In June 1943, a reorganisation of group boundaries within Bomber Command saw the station transferred from 1 Group to 4 Group. This change in command resulted in a change of squadrons, with 101 Squadron being replaced by the Halifax equipped 76 Squadron RAF. 76 Squadron remained at Holme until after the end of the war in Europe. 4 Group transferred from Bomber Command to RAF Transport Command in May 1945, and during its final weeks at Holme, 76 Squadron was re-equipped with the Douglas Dakotas. The Dakotas of 76 Squadron were replaced by the same of 512 Squadron in July 1945, before 512 Squadron left in October 1945.

From February 1944 to May 1945, also based at Holme was 1689 Bomber (Defence) Training Flight that flew Hawker Hurricane aircraft on fighter affiliation duties. (Note: Fighter affiliation units assisted bomber units to train crews how to defend their aircraft.)

Also based at Holme during 1943–1944 was No. 1520 (Beam Approach Training) Flight RAF of 23 (Training) Group, RAF Flying Training Command flying Airspeed Oxford aircraft.

After the departure of 512 Squadron, the base was reduced to "care and maintenance" status with just a small number of men to look after it. Part of the airfield was also used as store for surplus bombs.

===Officers Commanding===
- 1941–1942 Group Captain F E Nuttall
- 1942 Group Captain A R Combe
- 1942–1943 Group Captain R S Blucke RAF
- April – June 1943 Group Captain D E L Wilson RAAF. (Note: Like many base commanders, Group Captain Wilson occasionally flew on operations. On 22 June 1943, Wilson took one such opportunity but the aircraft he was flying in was shot down. Captured, he was eventually sent to Stalag Luft III where he was Senior British Officer at the end of the war.)
- June 1943 – early 1944 Group Captain G S Hodson RAF
- 1944–1945 Group Captain J E Pelly-Fry RAF
- 1945 Group Captain R H Harris

==Cold War==
In 1951, with the Korean War still in progress, the decision was taken to expand the number of stations used for flying training.
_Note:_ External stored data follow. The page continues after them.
import Literature.Barriers.CriticalPhenomena.LaceExpansionKernelTaylor
import Mathlib.Analysis.SpecialFunctions.Gaussian.FourierTransform
import Mathlib.Analysis.SpecialFunctions.Gaussian.GaussianIntegral
import Mathlib.MeasureTheory.Integral.Pi
import Mathlib.MeasureTheory.Integral.Gamma
import Mathlib.Analysis.MeanInequalitiesPow
import HarnessLib

/-!
# Gaussian integrals on `ℝ^d` in product form (for Hara 2008, Lemma 2.2)

Barrier catalogue `Literature/Barriers/CriticalPhenomena/` (D-0021), infrastructure for the proof
of the named fact `Hara2008_lem22` (`LaceExpansionGaussianLargeT.lean`). `k`-space is
`Fin d → ℝ` with Lebesgue measure (`volume = Measure.pi`), so Gaussian integrals factorise over the
coordinates (`MeasureTheory.integral_fintype_prod_volume_eq_prod`). All PROVED, [folklore] unless
Hara's display is cited:

* `rpow_mul_exp_neg_le` (`s^βe^{-s} ≤ (β/e)^β`), `abs_rpow_mul_exp_neg_mul_sq_le`;
* one-dimensional moments `∫_ℝ |s|^q e^{-bs²} ds = b^{-(q+1)/2}Γ((q+1)/2)` and their integrability;
* `∫_{ℝ^d} e^{-b|k|²} = (π/b)^{d/2}`, `∫_{ℝ^d} |k_j|^q e^{-b|k|²} = b^{-(q+1)/2}Γ((q+1)/2)(π/b)^{(d-1)/2}`
  (with integrability);
* the power-mean bound `(Σ_i k_i²)^p ≤ d^{p-1} Σ_i |k_i|^{2p}` (`p ≥ 1`), used to dominate
  `|k|^{2+ρ'}` by coordinate monomials;
* the Gaussian Fourier integral `∫_{ℝ^d} e^{ik·x} e^{-b|k|²} dk = (π/b)^{d/2} e^{-|x|²/(4b)}`
  (Hara 2008, (2.25): "calculated exactly by completing the square"; here from Mathlib's
  `fourierIntegral_gaussian` coordinatewise).

## References

* T. Hara, Ann. Probab. 36 (2008) 530–593 (arXiv:math-ph/0504021): proof of Lemma 2.2,
  (2.17), (2.24)–(2.25).
-/

noncomputable section

namespace Literature.Barriers.CriticalPhenomena

open MeasureTheory Filter Finset Literature.Probability.LatticeModels Literature.Probability.Percolation
open scoped Topology BigOperators

variable {d : ℕ}

/-! ### Elementary inequalities -/

/-- `s^β e^{-s} ≤ (β/e)^β` for `s, β > 0` (the maximum of `s^β e^{-s}` is at `s = β`; from
`log u ≤ u - 1`). [cite: Hara2008, proof of (2.5), display (2.17)] -/
theorem rpow_mul_exp_neg_le {s β : ℝ} (hs : 0 < s) (hβ : 0 < β) :
    s ^ β * Real.exp (-s) ≤ (β / Real.exp 1) ^ β := by
  have hlog : Real.log (s / β) ≤ s / β - 1 := Real.log_le_sub_one_of_pos (by positivity)
  rw [Real.log_div hs.ne' hβ.ne'] at hlog
  have h1 : β * (Real.log s - Real.log β) ≤ s - β := by
    have := mul_le_mul_of_nonneg_left hlog hβ.le
    have e : β * (s / β - 1) = s - β := by field_simp
    linarith
  rw [Real.rpow_def_of_pos hs, ← Real.exp_add, Real.rpow_def_of_pos (by positivity),
    Real.log_div hβ.ne' (Real.exp_pos 1).ne', Real.log_exp]
  exact Real.exp_le_exp.2 (by nlinarith)

/-- `|s|^q e^{-bs²} ≤ (q/(eb))^{q/2} e^{-(b/2)s²}` for `q, b > 0`. [folklore] -/
theorem abs_rpow_mul_exp_neg_mul_sq_le {b q : ℝ} (hb : 0 < b) (hq : 0 < q) (s : ℝ) :
    |s| ^ q * Real.exp (-b * s ^ 2) ≤ (q / (Real.exp 1 * b)) ^ (q / 2) * Real.exp (-(b / 2) * s ^ 2) := by
  rcases (sq_nonneg s).eq_or_lt with h0 | h0
  · have : s = 0 := by nlinarith
    subst this
    simp [Real.zero_rpow hq.ne']
    positivity
  -- `u = (b/2) s² > 0`, `β = q/2`
  set u : ℝ := b / 2 * s ^ 2 with hu
  have hu0 : 0 < u := by positivity
  have hkey := rpow_mul_exp_neg_le hu0 (half_pos hq)
  have habs : |s| ^ q = (2 / b) ^ (q / 2) * u ^ (q / 2) := by
    rw [← Real.mul_rpow (by positivity) hu0.le, show 2 / b * u = |s| ^ (2 : ℝ) by
      rw [hu, show |s| ^ (2 : ℝ) = s ^ 2 by rw [← sq_abs]; norm_cast]; field_simp,
      ← Real.rpow_mul (abs_nonneg s)]
    congr 1; ring
  have hsplit : Real.exp (-b * s ^ 2) = Real.exp (-u) * Real.exp (-(b / 2) * s ^ 2) := by
    rw [← Real.exp_add]; congr 1; rw [hu]; ring
  rw [habs, hsplit]
  calc (2 / b) ^ (q / 2) * u ^ (q / 2) * (Real.exp (-u) * Real.exp (-(b / 2) * s ^ 2))
      = (2 / b) ^ (q / 2) * (u ^ (q / 2) * Real.exp (-u)) * Real.exp (-(b / 2) * s ^ 2) := by ring
    _ ≤ (2 / b) ^ (q / 2) * (q / 2 / Real.exp 1) ^ (q / 2) * Real.exp (-(b / 2) * s ^ 2) := by
        gcongr
    _ = (q / (Real.exp 1 * b)) ^ (q / 2) * Real.exp (-(b / 2) * s ^ 2) := by
        rw [← Real.mul_rpow (by positivity) (by positivity)]
        congr 2; field_simp

/-! ### One-dimensional Gaussian moments -/

/-- `∫_ℝ |s|^q e^{-bs²} ds = b^{-(q+1)/2} Γ((q+1)/2)` for `b > 0`, `q > -1`. [folklore] -/
theorem integral_abs_rpow_mul_exp_neg_mul_sq {b q : ℝ} (hb : 0 < b) (hq : -1 < q) :
    ∫ s : ℝ, |s| ^ q * Real.exp (-b * s ^ 2) = b ^ (-(q + 1) / 2) * Real.Gamma ((q + 1) / 2) := by
  have h := integral_comp_abs (f := fun u => u ^ q * Real.exp (-b * u ^ 2))
  simp only [sq_abs] at h
  rw [h]
  have h2 := integral_rpow_mul_exp_neg_mul_rpow (p := 2) (q := q) two_pos hq hb
  have h2' : ∫ x in Set.Ioi (0 : ℝ), x ^ q * Real.exp (-b * x ^ 2) =
      b ^ (-(q + 1) / 2) * (1 / 2) * Real.Gamma ((q + 1) / 2) := by
    rw [← h2]
    refine setIntegral_congr_fun measurableSet_Ioi fun x _ => ?_
    rw [show x ^ (2 : ℝ) = x ^ 2 by norm_cast]
  rw [h2']; ring

/-- `|s|^q e^{-bs²}` is integrable on `ℝ` (`q ≥ 0`, `b > 0`). [folklore] -/
theorem integrable_abs_rpow_mul_exp_neg_mul_sq {b q : ℝ} (hb : 0 < b) (hq : 0 ≤ q) :
    Integrable fun s : ℝ => |s| ^ q * Real.exp (-b * s ^ 2) := by
  rcases hq.eq_or_lt with h0 | h0
  · subst h0; simpa using integrable_exp_neg_mul_sq hb
  have hmeas : AEStronglyMeasurable (fun s : ℝ => |s| ^ q * Real.exp (-b * s ^ 2)) volume := by
    refine (Continuous.mul ?_ ?_).aestronglyMeasurable
    · exact (Real.continuous_rpow_const hq).comp continuous_abs
    · fun_prop
  refine Integrable.mono' ((integrable_exp_neg_mul_sq (half_pos hb)).const_mul
    ((q / (Real.exp 1 * b)) ^ (q / 2))) hmeas (Filter.Eventually.of_forall fun s => ?_)
  rw [Real.norm_eq_abs, abs_of_nonneg (by positivity)]
  exact abs_rpow_mul_exp_neg_mul_sq_le hb h0 s

/-! ### Gaussian integrals on `ℝ^d` -/

/-- The product structure of `e^{-b|k|²}` on `ℝ^d = (Fin d → ℝ)`. [folklore] -/
theorem exp_neg_mul_sum_sq (b : ℝ) (k : Fin d → ℝ) :
    Real.exp (-b * ∑ i, k i ^ 2) = ∏ i, Real.exp (-b * k i ^ 2) := by
  rw [Finset.mul_sum, Real.exp_sum]

/-- `∫_{ℝ^d} e^{-b|k|²} dk = (π/b)^{d/2}`. [folklore] -/
theorem integral_exp_neg_mul_sum_sq {b : ℝ} (hb : 0 < b) :
    ∫ k : Fin d → ℝ, Real.exp (-b * ∑ i, k i ^ 2) = (Real.pi / b) ^ ((d : ℝ) / 2) := by
  simp_rw [exp_neg_mul_sum_sq]
  rw [integral_fintype_prod_volume_eq_prod (fun (_ : Fin d) (s : ℝ) => Real.exp (-b * s ^ 2))]
  simp only [integral_gaussian, Finset.prod_const, Finset.card_univ, Fintype.card_fin]
  rw [Real.sqrt_eq_rpow, ← Real.rpow_natCast, ← Real.rpow_mul (by positivity)]
  congr 1; ring

/-- `e^{-b|k|²}` is integrable on `ℝ^d`. [folklore] -/
theorem integrable_exp_neg_mul_sum_sq {b : ℝ} (hb : 0 < b) :
    Integrable fun k : Fin d → ℝ => Real.exp (-b * ∑ i, k i ^ 2) := by
  simp_rw [exp_neg_mul_sum_sq]
  exact Integrable.fintype_prod (f := fun (_ : Fin d) (s : ℝ) => Real.exp (-b * s ^ 2))
    fun _ => integrable_exp_neg_mul_sq hb

/-- `|k_j|^q e^{-b|k|²}` in product form. [folklore] -/
theorem abs_apply_rpow_mul_exp_neg_mul_sum_sq_eq_prod (b q : ℝ) (j : Fin d) (k : Fin d → ℝ) :
    |k j| ^ q * Real.exp (-b * ∑ i, k i ^ 2) =
      ∏ i, Function.update (fun (_ : Fin d) (s : ℝ) => Real.exp (-b * s ^ 2)) j
        (fun s => |s| ^ q * Real.exp (-b * s ^ 2)) i (k i) := by
  classical
  set g : Fin d → ℝ → ℝ := Function.update (fun (_ : Fin d) (s : ℝ) => Real.exp (-b * s ^ 2)) j
    (fun s => |s| ^ q * Real.exp (-b * s ^ 2)) with hg
  have hgj : g j (k j) = |k j| ^ q * Real.exp (-b * k j ^ 2) := by simp [hg]
  have hgi : ∀ i ∈ Finset.univ.erase j, g i (k i) = Real.exp (-b * k i ^ 2) := fun i hi => by
    simp [hg, Function.update_of_ne (Finset.ne_of_mem_erase hi)]
  rw [exp_neg_mul_sum_sq, ← Finset.mul_prod_erase Finset.univ (fun i => Real.exp (-b * k i ^ 2)) (Finset.mem_univ j),
    ← Finset.mul_prod_erase Finset.univ (fun i => g i (k i)) (Finset.mem_univ j), hgj,
    Finset.prod_congr rfl hgi]
  ring

/-- `|k_j|^q e^{-b|k|²}` is integrable on `ℝ^d` and
`∫ |k_j|^q e^{-b|k|²} dk = b^{-(q+1)/2} Γ((q+1)/2) (π/b)^{(d-1)/2}` (`q ≥ 0`, `b > 0`, `d ≥ 1`).
[folklore] -/
theorem integral_abs_apply_rpow_mul_exp_neg_mul_sum_sq (hd : 1 ≤ d) {b q : ℝ} (hb : 0 < b) (hq : 0 ≤ q)
    (j : Fin d) :
    Integrable (fun k : Fin d → ℝ => |k j| ^ q * Real.exp (-b * ∑ i, k i ^ 2)) ∧
    ∫ k : Fin d → ℝ, |k j| ^ q * Real.exp (-b * ∑ i, k i ^ 2) =
      b ^ (-(q + 1) / 2) * Real.Gamma ((q + 1) / 2) * (Real.pi / b) ^ (((d : ℝ) - 1) / 2) := by
  classical
  set g : Fin d → ℝ → ℝ := Function.update (fun (_ : Fin d) (s : ℝ) => Real.exp (-b * s ^ 2)) j
    (fun s => |s| ^ q * Real.exp (-b * s ^ 2)) with hg
  have hgi : ∀ i, Integrable (g i) := by
    intro i
    by_cases hi : i = j
    · subst hi; simp only [hg, Function.update_self]; exact integrable_abs_rpow_mul_exp_neg_mul_sq hb hq
    · simp only [hg, Function.update_of_ne hi]; exact integrable_exp_neg_mul_sq hb
  simp_rw [abs_apply_rpow_mul_exp_neg_mul_sum_sq_eq_prod b q j]
  refine ⟨Integrable.fintype_prod hgi, ?_⟩
  rw [integral_fintype_prod_volume_eq_prod g, ← Finset.mul_prod_erase Finset.univ _ (Finset.mem_univ j)]
  simp only [hg, Function.update_self]
  rw [integral_abs_rpow_mul_exp_neg_mul_sq hb (by linarith)]
  rw [Finset.prod_congr rfl fun i hi => by rw [Function.update_of_ne (Finset.ne_of_mem_erase hi)]]
  simp only [integral_gaussian, Finset.prod_const, Finset.card_erase_of_mem (Finset.mem_univ j),
    Finset.card_univ, Fintype.card_fin]
  rw [Real.sqrt_eq_rpow, ← Real.rpow_natCast, ← Real.rpow_mul (by positivity), Nat.cast_sub hd]
  congr 1; push_cast; ring

/-- **Power-mean bound** `|k|^{2p} = (Σ_i k_i²)^p ≤ d^{p-1} Σ_i |k_i|^{2p}` for `p ≥ 1` (convexity of
`u ↦ u^p`). [folklore] -/
theorem sum_sq_rpow_le (hd : 1 ≤ d) {p : ℝ} (hp : 1 ≤ p) (k : Fin d → ℝ) :
    (∑ i, k i ^ 2) ^ p ≤ (d : ℝ) ^ (p - 1) * ∑ i, |k i| ^ (2 * p) := by
  have hd0 : (0 : ℝ) < d := by exact_mod_cast hd
  have h := Real.rpow_arith_mean_le_arith_mean_rpow Finset.univ (fun _ : Fin d => (1 : ℝ) / d)
    (fun i => k i ^ 2) (fun _ _ => by positivity) (by
      rw [Finset.sum_const, Finset.card_univ, Fintype.card_fin, nsmul_eq_mul]; field_simp)
    (fun i _ => sq_nonneg (k i)) hp
  -- `h : (Σ (1/d) k_i²)^p ≤ Σ (1/d) (k_i²)^p`
  have hl : (∑ i, (1 : ℝ) / d * k i ^ 2) ^ p = (d : ℝ) ^ (-p) * (∑ i, k i ^ 2) ^ p := by
    rw [← Finset.mul_sum, Real.mul_rpow (by positivity) (Finset.sum_nonneg fun i _ => sq_nonneg (k i)),
      one_div, Real.inv_rpow hd0.le, Real.rpow_neg hd0.le]
  have hr : ∑ i, (1 : ℝ) / d * (k i ^ 2) ^ p = (d : ℝ)⁻¹ * ∑ i, |k i| ^ (2 * p) := by
    rw [← Finset.mul_sum, one_div]
    congr 1
    refine Finset.sum_congr rfl fun i _ => ?_
    rw [← sq_abs, show |k i| ^ 2 = |k i| ^ (2 : ℝ) by norm_cast, ← Real.rpow_mul (abs_nonneg _)]
  rw [hl, hr] at h
  have hdp : 0 < (d : ℝ) ^ (-p) := Real.rpow_pos_of_pos hd0 _
  calc (∑ i, k i ^ 2) ^ p = (d : ℝ) ^ p * ((d : ℝ) ^ (-p) * (∑ i, k i ^ 2) ^ p) := by
        rw [← mul_assoc, ← Real.rpow_add hd0, add_neg_cancel, Real.rpow_zero, one_mul]
    _ ≤ (d : ℝ) ^ p * ((d : ℝ)⁻¹ * ∑ i, |k i| ^ (2 * p)) :=
        mul_le_mul_of_nonneg_left h (Real.rpow_nonneg hd0.le _)
    _ = (d : ℝ) ^ (p - 1) * ∑ i, |k i| ^ (2 * p) := by
        rw [← mul_assoc, Real.rpow_sub_one hd0.ne', div_eq_mul_inv]

/-- **The Gaussian Fourier integral on `ℝ^d`**:
`∫_{ℝ^d} e^{ik·x} e^{-b|k|²} dk = (π/b)^{d/2} e^{-|x|²/(4b)}` for `b > 0`, `x ∈ ℤ^d` — "calculated
exactly by completing the square", here coordinatewise from Mathlib's `fourierIntegral_gaussian`.
[cite: Hara2008, proof of Lemma 2.2, display (2.25)] -/
theorem integral_cexp_kdot_mul_exp_neg_mul_sum_sq {b : ℝ} (hb : 0 < b) (x : Site d) :
    ∫ k : Fin d → ℝ, Complex.exp (Complex.I * (kdot k x : ℂ)) * (Real.exp (-b * ∑ i, k i ^ 2) : ℂ) =
      (((Real.pi / b) ^ ((d : ℝ) / 2) * Real.exp (-(euclidNorm x ^ 2 / (4 * b))) : ℝ) : ℂ) := by
  -- product form of the integrand
  set f : Fin d → ℝ → ℂ := fun i s =>
    Complex.exp (Complex.I * ((x i : ℤ) : ℂ) * (s : ℂ)) * Complex.exp (-(b : ℂ) * (s : ℂ) ^ 2) with hf
  have hprod : ∀ k : Fin d → ℝ, Complex.exp (Complex.I * (kdot k x : ℂ)) * (Real.exp (-b * ∑ i, k i ^ 2) : ℂ) =
      ∏ i, f i (k i) := by
    intro k
    simp only [hf, Finset.prod_mul_distrib, ← Complex.exp_sum, kdot, Complex.ofReal_exp]
    push_cast
    congr 1
    · congr 1; rw [Finset.mul_sum]; refine Finset.sum_congr rfl fun i _ => by ring
    · congr 1; rw [Finset.mul_sum]
  simp_rw [hprod]
  rw [integral_fintype_prod_volume_eq_prod f]
  -- the one-dimensional Fourier–Gauss integrals
  have hbre : 0 < ((b : ℂ)).re := by simpa using hb
  have h1 : ∀ i, ∫ s : ℝ, f i s = ((Real.sqrt (Real.pi / b) : ℝ) : ℂ) *
      Complex.exp (-(((x i : ℤ) : ℂ) ^ 2 / (4 * (b : ℂ)))) := by
    intro i
    simp only [hf]
    rw [fourierIntegral_gaussian hbre]
    congr 1
    swap
    · rw [neg_div]
    rw [show (Real.pi : ℂ) / (b : ℂ) = ((Real.pi / b : ℝ) : ℂ) by push_cast; ring,
      show (1 / 2 : ℂ) = ((1 / 2 : ℝ) : ℂ) by push_cast; ring,
      ← Complex.ofReal_cpow (by positivity), Real.sqrt_eq_rpow]
  simp_rw [h1]
  rw [Finset.prod_mul_distrib, Finset.prod_const, Finset.card_univ, Fintype.card_fin, ← Complex.exp_sum]
  push_cast
  congr 1
  · rw [← Complex.ofReal_pow, Real.sqrt_eq_rpow, ← Real.rpow_natCast,
      ← Real.rpow_mul (by positivity)]
    congr 2; ring
  · congr 1
    rw [← Complex.ofReal_pow, euclidNorm_sq, Complex.ofReal_sum, Finset.sum_div, ← Finset.sum_neg_distrib]
    push_cast
    rfl

end Literature.Barriers.CriticalPhenomena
Holme was one of the airfields chosen, and in March 1952 No. 14 Advanced Flying Training School RAF (14 AFTS) was re-formed at Holme, flying Airspeed Oxford and Percival Prentice aircraft. This use of the airfield did not last long, and 14 AFTS was disbanded in January 1953.

The station was then handed over to the United States Air Force while the proposed main airfield for the USAF in Yorkshire, Elvington was under development. The USAF use did not last long, and the airfield was returned to the RAF in 1957; however, the USAF had lengthened the runways, including extending Runway 12/30 to 2000 yd.

==Blackburn and British Aerospace==
Surplus to RAF requirements, Holme was leased to Blackburn Aircraft Ltd for use as a test base from 1958. The location was convenient for Blackburn's main factory at Brough Aerodrome, only 16 mi away, where the runway was not long enough for use by the new aircraft Blackburn was then working on, most especially the Blackburn Buccaneer. The use of Holme passed through Blackburn's acquisition by Hawker Siddeley, and subsequently British Aerospace, until the latter ceased use of Holme in December 1983.

==Current use==
Most of the buildings still stand, and are used as an industrial estate. A memorial to the wartime squadrons stands at the main entrance.